Below are some records. Return exactly the lines from the one with "E t ≤ Real.exp" to the one with "calc (j : ℝ)", and nothing else.

Stored data
Content starts

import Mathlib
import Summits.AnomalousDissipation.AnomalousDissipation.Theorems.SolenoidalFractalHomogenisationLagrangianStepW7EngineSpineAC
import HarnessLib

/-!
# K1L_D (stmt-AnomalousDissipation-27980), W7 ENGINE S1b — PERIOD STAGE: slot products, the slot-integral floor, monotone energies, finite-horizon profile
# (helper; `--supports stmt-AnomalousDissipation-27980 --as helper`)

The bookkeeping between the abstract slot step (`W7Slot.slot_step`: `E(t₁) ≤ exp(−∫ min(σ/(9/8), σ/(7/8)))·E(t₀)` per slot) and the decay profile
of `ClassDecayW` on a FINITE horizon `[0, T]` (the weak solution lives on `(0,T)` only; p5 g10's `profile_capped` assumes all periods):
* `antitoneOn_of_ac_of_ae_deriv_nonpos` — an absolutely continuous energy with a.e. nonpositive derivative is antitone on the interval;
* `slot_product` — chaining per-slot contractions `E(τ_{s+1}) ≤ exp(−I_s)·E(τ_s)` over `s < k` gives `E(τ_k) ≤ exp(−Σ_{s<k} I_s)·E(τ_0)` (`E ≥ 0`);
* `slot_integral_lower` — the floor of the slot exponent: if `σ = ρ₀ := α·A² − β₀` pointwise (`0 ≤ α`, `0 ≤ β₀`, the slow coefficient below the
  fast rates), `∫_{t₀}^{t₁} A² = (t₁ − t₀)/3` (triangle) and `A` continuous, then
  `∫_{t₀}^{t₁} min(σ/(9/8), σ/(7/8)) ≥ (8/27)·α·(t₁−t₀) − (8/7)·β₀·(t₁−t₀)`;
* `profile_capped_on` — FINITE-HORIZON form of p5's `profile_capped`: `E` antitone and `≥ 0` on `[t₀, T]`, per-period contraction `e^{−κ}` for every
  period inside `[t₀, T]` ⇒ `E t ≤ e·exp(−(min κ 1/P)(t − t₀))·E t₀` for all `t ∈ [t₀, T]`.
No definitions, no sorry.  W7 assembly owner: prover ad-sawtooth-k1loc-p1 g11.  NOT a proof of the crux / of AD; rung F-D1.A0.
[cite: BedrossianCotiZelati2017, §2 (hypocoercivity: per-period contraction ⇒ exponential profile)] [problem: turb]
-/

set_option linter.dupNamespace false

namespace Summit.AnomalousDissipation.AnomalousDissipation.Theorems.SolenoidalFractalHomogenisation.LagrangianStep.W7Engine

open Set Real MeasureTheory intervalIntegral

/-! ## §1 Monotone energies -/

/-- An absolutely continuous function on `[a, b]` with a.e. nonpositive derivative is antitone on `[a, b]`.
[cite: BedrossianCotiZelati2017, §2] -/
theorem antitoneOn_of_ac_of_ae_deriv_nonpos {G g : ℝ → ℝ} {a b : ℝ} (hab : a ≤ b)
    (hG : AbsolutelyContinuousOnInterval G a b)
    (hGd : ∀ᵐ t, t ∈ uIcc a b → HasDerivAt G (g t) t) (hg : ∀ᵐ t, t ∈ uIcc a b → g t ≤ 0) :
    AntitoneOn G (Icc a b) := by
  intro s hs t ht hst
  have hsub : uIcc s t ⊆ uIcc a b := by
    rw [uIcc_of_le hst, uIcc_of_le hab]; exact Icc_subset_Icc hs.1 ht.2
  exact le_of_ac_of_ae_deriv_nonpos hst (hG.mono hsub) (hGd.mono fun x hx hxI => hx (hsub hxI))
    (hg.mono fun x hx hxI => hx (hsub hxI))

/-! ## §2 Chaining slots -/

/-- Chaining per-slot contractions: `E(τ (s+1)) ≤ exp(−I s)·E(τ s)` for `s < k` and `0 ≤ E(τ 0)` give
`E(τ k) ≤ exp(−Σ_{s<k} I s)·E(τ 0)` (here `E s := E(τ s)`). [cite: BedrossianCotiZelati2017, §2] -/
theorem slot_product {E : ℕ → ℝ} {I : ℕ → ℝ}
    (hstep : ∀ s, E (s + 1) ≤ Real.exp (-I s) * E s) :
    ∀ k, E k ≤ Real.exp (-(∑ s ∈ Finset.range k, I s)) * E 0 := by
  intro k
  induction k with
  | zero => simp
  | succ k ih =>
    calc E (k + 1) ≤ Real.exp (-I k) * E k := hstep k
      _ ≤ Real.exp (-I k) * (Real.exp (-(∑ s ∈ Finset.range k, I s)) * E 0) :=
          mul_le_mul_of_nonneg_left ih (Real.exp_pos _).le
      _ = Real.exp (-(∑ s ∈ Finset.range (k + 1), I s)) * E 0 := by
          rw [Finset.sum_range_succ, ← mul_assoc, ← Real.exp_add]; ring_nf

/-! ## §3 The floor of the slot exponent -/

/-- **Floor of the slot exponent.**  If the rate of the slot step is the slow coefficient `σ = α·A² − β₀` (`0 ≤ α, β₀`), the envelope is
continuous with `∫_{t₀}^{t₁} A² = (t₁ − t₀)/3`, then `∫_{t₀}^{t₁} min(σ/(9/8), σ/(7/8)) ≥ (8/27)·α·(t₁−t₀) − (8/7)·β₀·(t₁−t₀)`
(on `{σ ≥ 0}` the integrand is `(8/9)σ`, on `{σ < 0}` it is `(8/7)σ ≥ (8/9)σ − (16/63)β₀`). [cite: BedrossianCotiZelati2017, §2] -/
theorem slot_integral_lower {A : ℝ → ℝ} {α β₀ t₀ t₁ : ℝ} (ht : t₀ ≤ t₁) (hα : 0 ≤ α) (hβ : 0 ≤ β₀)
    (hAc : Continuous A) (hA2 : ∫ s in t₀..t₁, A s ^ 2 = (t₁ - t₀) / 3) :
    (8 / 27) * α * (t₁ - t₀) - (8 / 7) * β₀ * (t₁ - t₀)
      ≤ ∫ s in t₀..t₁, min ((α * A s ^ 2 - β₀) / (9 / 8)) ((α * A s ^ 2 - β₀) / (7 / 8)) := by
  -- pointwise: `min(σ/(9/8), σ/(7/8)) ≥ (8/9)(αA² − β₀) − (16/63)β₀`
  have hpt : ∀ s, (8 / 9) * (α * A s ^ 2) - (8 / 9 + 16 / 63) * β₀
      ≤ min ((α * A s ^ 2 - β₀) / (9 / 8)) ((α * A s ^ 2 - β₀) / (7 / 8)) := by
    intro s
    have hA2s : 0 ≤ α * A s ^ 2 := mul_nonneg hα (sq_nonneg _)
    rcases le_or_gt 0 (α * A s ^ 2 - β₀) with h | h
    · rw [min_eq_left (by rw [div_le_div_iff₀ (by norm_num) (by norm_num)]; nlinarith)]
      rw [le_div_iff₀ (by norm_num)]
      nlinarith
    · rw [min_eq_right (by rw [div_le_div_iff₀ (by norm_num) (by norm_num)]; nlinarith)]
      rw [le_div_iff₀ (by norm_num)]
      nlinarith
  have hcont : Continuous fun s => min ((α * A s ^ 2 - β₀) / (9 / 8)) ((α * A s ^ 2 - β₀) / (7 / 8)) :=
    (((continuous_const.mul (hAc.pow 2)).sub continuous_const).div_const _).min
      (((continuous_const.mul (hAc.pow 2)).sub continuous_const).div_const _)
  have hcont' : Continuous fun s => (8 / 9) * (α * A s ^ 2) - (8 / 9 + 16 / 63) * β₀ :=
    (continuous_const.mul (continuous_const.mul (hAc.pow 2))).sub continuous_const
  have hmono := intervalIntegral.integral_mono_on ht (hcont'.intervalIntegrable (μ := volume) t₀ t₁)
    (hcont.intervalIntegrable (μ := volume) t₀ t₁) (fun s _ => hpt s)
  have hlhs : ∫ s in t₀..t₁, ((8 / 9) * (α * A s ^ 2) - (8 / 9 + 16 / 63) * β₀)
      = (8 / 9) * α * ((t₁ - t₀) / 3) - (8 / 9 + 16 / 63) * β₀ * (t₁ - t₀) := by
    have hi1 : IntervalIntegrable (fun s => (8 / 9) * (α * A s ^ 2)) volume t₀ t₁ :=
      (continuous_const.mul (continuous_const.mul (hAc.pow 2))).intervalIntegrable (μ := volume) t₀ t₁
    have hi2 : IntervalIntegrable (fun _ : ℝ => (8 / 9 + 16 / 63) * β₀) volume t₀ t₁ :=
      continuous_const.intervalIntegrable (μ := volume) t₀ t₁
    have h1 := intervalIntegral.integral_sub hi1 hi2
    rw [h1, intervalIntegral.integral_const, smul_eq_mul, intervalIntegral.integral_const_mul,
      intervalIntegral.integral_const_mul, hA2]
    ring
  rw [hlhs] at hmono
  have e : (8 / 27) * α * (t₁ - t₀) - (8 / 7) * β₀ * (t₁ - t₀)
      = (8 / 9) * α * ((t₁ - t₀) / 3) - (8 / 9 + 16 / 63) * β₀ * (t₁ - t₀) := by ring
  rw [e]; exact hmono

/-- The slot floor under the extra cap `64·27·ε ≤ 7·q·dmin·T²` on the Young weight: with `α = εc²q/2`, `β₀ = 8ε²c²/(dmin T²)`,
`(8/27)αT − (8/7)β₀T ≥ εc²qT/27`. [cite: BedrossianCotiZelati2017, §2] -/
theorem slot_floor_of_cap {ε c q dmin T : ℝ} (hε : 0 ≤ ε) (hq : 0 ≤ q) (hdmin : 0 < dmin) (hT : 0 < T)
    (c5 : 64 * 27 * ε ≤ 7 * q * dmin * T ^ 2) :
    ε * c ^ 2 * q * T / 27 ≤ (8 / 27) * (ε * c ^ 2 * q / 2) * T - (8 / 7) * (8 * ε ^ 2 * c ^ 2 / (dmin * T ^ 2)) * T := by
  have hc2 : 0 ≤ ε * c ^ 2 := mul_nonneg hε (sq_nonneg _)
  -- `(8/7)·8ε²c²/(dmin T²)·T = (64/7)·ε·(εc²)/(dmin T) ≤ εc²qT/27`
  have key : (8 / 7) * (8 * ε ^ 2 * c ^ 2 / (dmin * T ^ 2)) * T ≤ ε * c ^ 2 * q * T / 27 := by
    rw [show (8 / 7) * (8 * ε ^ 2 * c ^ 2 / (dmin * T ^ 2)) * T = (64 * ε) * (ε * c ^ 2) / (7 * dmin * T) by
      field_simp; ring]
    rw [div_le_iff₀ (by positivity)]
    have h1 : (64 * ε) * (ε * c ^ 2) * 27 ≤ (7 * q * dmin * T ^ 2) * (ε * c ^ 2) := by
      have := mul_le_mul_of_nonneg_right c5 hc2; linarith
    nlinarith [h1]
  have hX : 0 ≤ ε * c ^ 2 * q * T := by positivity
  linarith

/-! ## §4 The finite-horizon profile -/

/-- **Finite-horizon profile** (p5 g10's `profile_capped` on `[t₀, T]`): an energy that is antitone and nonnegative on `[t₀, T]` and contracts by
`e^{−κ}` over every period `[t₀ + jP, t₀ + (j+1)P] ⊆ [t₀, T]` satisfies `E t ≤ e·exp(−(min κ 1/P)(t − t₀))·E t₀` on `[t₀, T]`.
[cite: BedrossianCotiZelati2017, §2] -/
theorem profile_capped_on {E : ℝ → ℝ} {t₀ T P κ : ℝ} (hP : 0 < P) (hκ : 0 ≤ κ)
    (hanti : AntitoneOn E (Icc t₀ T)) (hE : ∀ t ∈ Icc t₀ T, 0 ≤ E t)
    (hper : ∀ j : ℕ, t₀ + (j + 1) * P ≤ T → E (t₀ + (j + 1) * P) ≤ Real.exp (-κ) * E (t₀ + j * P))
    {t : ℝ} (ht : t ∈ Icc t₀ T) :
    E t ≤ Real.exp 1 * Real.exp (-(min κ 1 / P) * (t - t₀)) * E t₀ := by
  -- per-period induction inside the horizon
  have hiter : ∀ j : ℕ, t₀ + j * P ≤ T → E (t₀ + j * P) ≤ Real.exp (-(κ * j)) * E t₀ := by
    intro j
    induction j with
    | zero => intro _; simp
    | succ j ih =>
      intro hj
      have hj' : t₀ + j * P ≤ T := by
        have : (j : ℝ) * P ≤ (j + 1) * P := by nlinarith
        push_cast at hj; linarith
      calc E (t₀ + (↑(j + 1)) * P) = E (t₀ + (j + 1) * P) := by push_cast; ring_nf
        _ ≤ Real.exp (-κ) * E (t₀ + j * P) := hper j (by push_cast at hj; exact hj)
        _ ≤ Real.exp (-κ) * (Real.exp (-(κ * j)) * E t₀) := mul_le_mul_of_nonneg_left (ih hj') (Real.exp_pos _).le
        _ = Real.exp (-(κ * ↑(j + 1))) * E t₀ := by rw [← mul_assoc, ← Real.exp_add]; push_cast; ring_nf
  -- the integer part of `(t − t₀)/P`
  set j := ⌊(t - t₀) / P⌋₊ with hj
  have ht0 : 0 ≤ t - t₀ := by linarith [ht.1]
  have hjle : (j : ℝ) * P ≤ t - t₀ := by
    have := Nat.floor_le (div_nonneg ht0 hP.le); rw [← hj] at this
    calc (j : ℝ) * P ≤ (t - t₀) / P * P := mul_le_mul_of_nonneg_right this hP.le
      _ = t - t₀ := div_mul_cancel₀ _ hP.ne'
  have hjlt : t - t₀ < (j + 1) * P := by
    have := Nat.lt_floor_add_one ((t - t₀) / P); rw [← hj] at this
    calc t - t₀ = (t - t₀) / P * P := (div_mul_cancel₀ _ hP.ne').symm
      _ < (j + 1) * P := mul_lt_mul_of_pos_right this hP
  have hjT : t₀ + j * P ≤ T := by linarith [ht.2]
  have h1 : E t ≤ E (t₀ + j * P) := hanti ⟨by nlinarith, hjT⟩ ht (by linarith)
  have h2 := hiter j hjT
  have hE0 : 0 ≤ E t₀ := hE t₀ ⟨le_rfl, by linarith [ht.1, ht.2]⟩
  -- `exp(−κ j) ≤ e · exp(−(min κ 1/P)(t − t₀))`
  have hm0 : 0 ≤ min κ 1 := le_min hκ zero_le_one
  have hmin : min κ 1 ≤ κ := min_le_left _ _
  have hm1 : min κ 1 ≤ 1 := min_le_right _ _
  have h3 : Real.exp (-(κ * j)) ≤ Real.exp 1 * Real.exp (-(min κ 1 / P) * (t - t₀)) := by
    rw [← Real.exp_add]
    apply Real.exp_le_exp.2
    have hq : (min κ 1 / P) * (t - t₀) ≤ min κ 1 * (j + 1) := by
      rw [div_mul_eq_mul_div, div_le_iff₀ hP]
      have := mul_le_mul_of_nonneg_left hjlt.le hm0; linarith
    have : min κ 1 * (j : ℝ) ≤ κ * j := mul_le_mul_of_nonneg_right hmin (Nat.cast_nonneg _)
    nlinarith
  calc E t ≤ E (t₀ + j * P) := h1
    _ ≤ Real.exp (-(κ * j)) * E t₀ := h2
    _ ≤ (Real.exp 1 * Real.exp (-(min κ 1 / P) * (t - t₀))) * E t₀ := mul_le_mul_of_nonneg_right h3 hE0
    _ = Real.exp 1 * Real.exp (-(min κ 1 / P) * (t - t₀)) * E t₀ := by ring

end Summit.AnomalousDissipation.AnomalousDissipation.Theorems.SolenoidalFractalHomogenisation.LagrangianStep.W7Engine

Content ends
Content starts

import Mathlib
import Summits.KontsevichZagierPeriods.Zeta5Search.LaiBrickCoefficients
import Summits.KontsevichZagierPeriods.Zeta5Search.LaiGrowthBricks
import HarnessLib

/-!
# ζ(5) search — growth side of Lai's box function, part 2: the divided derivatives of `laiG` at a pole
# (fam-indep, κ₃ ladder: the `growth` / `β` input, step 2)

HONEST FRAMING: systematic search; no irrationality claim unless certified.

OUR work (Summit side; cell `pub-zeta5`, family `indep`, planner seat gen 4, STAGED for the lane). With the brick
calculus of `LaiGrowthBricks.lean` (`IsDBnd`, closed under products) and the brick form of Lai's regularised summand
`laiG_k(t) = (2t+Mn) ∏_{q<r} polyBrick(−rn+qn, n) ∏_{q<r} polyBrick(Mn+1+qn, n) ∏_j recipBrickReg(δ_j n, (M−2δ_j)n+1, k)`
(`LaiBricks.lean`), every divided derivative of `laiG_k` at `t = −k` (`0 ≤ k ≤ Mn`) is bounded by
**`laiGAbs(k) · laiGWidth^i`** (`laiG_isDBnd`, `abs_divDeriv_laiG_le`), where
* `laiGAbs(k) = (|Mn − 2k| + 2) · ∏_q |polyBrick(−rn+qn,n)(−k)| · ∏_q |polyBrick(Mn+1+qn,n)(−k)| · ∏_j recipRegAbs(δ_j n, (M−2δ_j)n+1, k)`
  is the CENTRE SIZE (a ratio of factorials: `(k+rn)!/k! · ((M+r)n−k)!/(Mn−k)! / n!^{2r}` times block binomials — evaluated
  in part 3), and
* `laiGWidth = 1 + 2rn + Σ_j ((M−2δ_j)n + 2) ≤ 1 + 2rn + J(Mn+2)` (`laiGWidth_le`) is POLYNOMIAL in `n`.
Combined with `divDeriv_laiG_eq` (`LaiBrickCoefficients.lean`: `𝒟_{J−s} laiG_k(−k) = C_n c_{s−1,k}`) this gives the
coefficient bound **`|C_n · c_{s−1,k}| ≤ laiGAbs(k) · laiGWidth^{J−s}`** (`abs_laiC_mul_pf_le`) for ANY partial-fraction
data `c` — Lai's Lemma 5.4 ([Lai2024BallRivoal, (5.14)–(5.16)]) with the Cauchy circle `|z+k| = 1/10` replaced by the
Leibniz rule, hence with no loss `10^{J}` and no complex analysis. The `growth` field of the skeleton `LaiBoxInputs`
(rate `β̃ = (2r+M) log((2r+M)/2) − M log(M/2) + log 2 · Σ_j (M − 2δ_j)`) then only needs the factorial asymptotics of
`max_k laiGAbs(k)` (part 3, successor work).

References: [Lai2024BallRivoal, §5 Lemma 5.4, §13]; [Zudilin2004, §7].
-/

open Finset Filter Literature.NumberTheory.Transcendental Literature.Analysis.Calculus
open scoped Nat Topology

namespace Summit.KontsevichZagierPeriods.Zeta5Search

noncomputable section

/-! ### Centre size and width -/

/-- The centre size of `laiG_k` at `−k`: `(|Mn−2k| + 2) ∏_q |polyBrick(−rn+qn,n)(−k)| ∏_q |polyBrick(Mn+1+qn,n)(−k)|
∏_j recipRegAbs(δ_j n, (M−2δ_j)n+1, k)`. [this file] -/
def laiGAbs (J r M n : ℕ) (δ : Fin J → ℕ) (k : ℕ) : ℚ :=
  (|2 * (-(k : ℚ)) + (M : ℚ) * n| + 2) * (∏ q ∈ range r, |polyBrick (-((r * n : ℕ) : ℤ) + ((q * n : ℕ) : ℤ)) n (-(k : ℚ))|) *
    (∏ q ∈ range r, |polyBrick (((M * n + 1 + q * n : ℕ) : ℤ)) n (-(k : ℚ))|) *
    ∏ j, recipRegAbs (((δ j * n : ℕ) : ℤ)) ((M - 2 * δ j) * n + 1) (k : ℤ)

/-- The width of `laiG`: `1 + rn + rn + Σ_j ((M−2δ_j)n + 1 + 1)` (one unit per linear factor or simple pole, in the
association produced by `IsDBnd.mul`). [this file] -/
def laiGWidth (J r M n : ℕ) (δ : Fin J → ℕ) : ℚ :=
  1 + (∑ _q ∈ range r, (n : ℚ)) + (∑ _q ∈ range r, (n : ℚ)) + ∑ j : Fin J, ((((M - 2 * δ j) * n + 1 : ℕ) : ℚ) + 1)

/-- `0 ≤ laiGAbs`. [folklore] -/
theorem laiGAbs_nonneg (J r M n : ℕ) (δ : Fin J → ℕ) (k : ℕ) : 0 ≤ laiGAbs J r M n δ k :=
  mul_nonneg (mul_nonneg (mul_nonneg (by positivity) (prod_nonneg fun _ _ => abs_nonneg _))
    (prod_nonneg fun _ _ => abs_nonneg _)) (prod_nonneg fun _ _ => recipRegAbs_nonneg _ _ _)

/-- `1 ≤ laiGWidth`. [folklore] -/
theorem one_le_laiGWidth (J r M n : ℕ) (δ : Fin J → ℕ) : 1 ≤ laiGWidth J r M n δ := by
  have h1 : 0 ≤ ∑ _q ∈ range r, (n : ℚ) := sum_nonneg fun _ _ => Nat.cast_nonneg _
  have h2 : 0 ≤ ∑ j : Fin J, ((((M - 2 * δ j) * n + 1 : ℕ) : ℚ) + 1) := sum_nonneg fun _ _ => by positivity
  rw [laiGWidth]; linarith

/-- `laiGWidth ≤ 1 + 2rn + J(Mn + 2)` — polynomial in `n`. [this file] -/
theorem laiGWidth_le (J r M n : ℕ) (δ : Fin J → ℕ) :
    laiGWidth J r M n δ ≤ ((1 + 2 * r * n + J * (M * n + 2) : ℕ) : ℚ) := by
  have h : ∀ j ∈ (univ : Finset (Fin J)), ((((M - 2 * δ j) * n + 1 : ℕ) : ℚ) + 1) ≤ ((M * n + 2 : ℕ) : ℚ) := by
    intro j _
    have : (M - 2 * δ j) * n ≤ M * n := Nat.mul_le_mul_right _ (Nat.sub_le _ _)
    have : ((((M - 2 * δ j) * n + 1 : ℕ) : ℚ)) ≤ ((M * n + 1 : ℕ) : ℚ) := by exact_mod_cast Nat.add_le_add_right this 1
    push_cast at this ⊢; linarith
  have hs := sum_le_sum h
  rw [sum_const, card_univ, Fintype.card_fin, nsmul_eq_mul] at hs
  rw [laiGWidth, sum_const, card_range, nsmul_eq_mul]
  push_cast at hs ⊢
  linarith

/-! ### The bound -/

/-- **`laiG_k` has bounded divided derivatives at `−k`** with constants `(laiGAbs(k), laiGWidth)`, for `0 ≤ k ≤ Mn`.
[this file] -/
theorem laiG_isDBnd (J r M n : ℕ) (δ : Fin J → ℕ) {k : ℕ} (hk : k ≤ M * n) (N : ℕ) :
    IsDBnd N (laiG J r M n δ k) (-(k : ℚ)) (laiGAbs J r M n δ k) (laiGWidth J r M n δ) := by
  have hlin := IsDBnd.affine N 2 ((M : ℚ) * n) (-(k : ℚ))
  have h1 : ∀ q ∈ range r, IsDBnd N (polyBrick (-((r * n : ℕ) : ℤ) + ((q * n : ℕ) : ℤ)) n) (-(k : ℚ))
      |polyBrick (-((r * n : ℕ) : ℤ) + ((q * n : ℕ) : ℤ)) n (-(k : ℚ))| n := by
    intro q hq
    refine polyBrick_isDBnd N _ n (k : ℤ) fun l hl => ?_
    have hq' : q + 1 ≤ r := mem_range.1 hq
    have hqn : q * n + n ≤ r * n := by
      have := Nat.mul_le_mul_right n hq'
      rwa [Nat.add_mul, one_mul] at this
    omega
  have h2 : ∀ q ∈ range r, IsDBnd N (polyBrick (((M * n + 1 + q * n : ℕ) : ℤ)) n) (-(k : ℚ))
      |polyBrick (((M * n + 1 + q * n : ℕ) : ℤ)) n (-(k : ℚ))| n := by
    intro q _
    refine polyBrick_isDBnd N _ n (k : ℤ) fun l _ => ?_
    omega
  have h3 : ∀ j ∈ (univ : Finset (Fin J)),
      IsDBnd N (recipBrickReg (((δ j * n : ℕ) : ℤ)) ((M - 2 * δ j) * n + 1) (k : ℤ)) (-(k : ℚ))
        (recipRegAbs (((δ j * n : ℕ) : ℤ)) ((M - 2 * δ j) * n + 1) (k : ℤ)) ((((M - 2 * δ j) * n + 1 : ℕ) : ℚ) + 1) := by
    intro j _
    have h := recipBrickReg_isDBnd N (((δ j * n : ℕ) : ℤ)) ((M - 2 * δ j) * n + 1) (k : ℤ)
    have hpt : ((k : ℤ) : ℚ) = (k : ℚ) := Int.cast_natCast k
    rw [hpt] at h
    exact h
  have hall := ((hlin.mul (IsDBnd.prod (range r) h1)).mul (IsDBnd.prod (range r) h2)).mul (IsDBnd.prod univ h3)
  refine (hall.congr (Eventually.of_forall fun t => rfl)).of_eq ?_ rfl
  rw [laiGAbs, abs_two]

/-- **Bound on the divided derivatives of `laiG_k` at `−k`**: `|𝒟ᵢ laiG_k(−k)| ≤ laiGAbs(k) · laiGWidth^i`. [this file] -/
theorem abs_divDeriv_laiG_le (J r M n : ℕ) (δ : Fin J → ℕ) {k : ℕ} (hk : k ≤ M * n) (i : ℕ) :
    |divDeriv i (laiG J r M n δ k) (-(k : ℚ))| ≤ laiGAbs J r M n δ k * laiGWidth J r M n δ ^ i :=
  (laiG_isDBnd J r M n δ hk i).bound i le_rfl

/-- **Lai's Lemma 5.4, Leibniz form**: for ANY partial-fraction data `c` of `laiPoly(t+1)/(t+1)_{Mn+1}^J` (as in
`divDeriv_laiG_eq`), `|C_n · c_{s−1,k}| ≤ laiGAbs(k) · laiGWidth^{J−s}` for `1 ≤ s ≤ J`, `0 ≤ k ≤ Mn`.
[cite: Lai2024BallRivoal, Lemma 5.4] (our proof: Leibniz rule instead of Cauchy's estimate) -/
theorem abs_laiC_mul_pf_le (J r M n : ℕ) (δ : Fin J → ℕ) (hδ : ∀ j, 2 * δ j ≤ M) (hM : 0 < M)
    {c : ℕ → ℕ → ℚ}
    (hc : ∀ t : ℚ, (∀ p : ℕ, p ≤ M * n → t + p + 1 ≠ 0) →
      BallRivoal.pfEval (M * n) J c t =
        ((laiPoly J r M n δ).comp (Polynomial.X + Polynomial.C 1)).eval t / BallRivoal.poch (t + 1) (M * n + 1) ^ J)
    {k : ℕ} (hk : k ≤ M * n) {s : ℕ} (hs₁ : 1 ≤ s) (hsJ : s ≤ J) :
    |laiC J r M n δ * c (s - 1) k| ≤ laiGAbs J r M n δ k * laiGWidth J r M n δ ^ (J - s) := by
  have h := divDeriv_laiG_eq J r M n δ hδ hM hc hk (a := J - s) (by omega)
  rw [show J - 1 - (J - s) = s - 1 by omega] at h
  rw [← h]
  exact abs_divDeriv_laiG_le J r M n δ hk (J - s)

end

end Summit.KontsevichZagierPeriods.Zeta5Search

Content ends

Written solution:
    E t ≤ Real.exp 1 * Real.exp (-(min κ 1 / P) * (t - t₀)) * E t₀ := by
  -- per-period induction inside the horizon
  have hiter : ∀ j : ℕ, t₀ + j * P ≤ T → E (t₀ + j * P) ≤ Real.exp (-(κ * j)) * E t₀ := by
    intro j
    induction j with
    | zero => intro _; simp
    | succ j ih =>
      intro hj
      have hj' : t₀ + j * P ≤ T := by
        have : (j : ℝ) * P ≤ (j + 1) * P := by nlinarith
        push_cast at hj; linarith
      calc E (t₀ + (↑(j + 1)) * P) = E (t₀ + (j + 1) * P) := by push_cast; ring_nf
        _ ≤ Real.exp (-κ) * E (t₀ + j * P) := hper j (by push_cast at hj; exact hj)
        _ ≤ Real.exp (-κ) * (Real.exp (-(κ * j)) * E t₀) := mul_le_mul_of_nonneg_left (ih hj') (Real.exp_pos _).le
        _ = Real.exp (-(κ * ↑(j + 1))) * E t₀ := by rw [← mul_assoc, ← Real.exp_add]; push_cast; ring_nf
  -- the integer part of `(t − t₀)/P`
  set j := ⌊(t - t₀) / P⌋₊ with hj
  have ht0 : 0 ≤ t - t₀ := by linarith [ht.1]
  have hjle : (j : ℝ) * P ≤ t - t₀ := by
    have := Nat.floor_le (div_nonneg ht0 hP.le); rw [← hj] at this
    calc (j : ℝ) * P ≤ (t - t₀) / P * P := mul_le_mul_of_nonneg_right this hP.le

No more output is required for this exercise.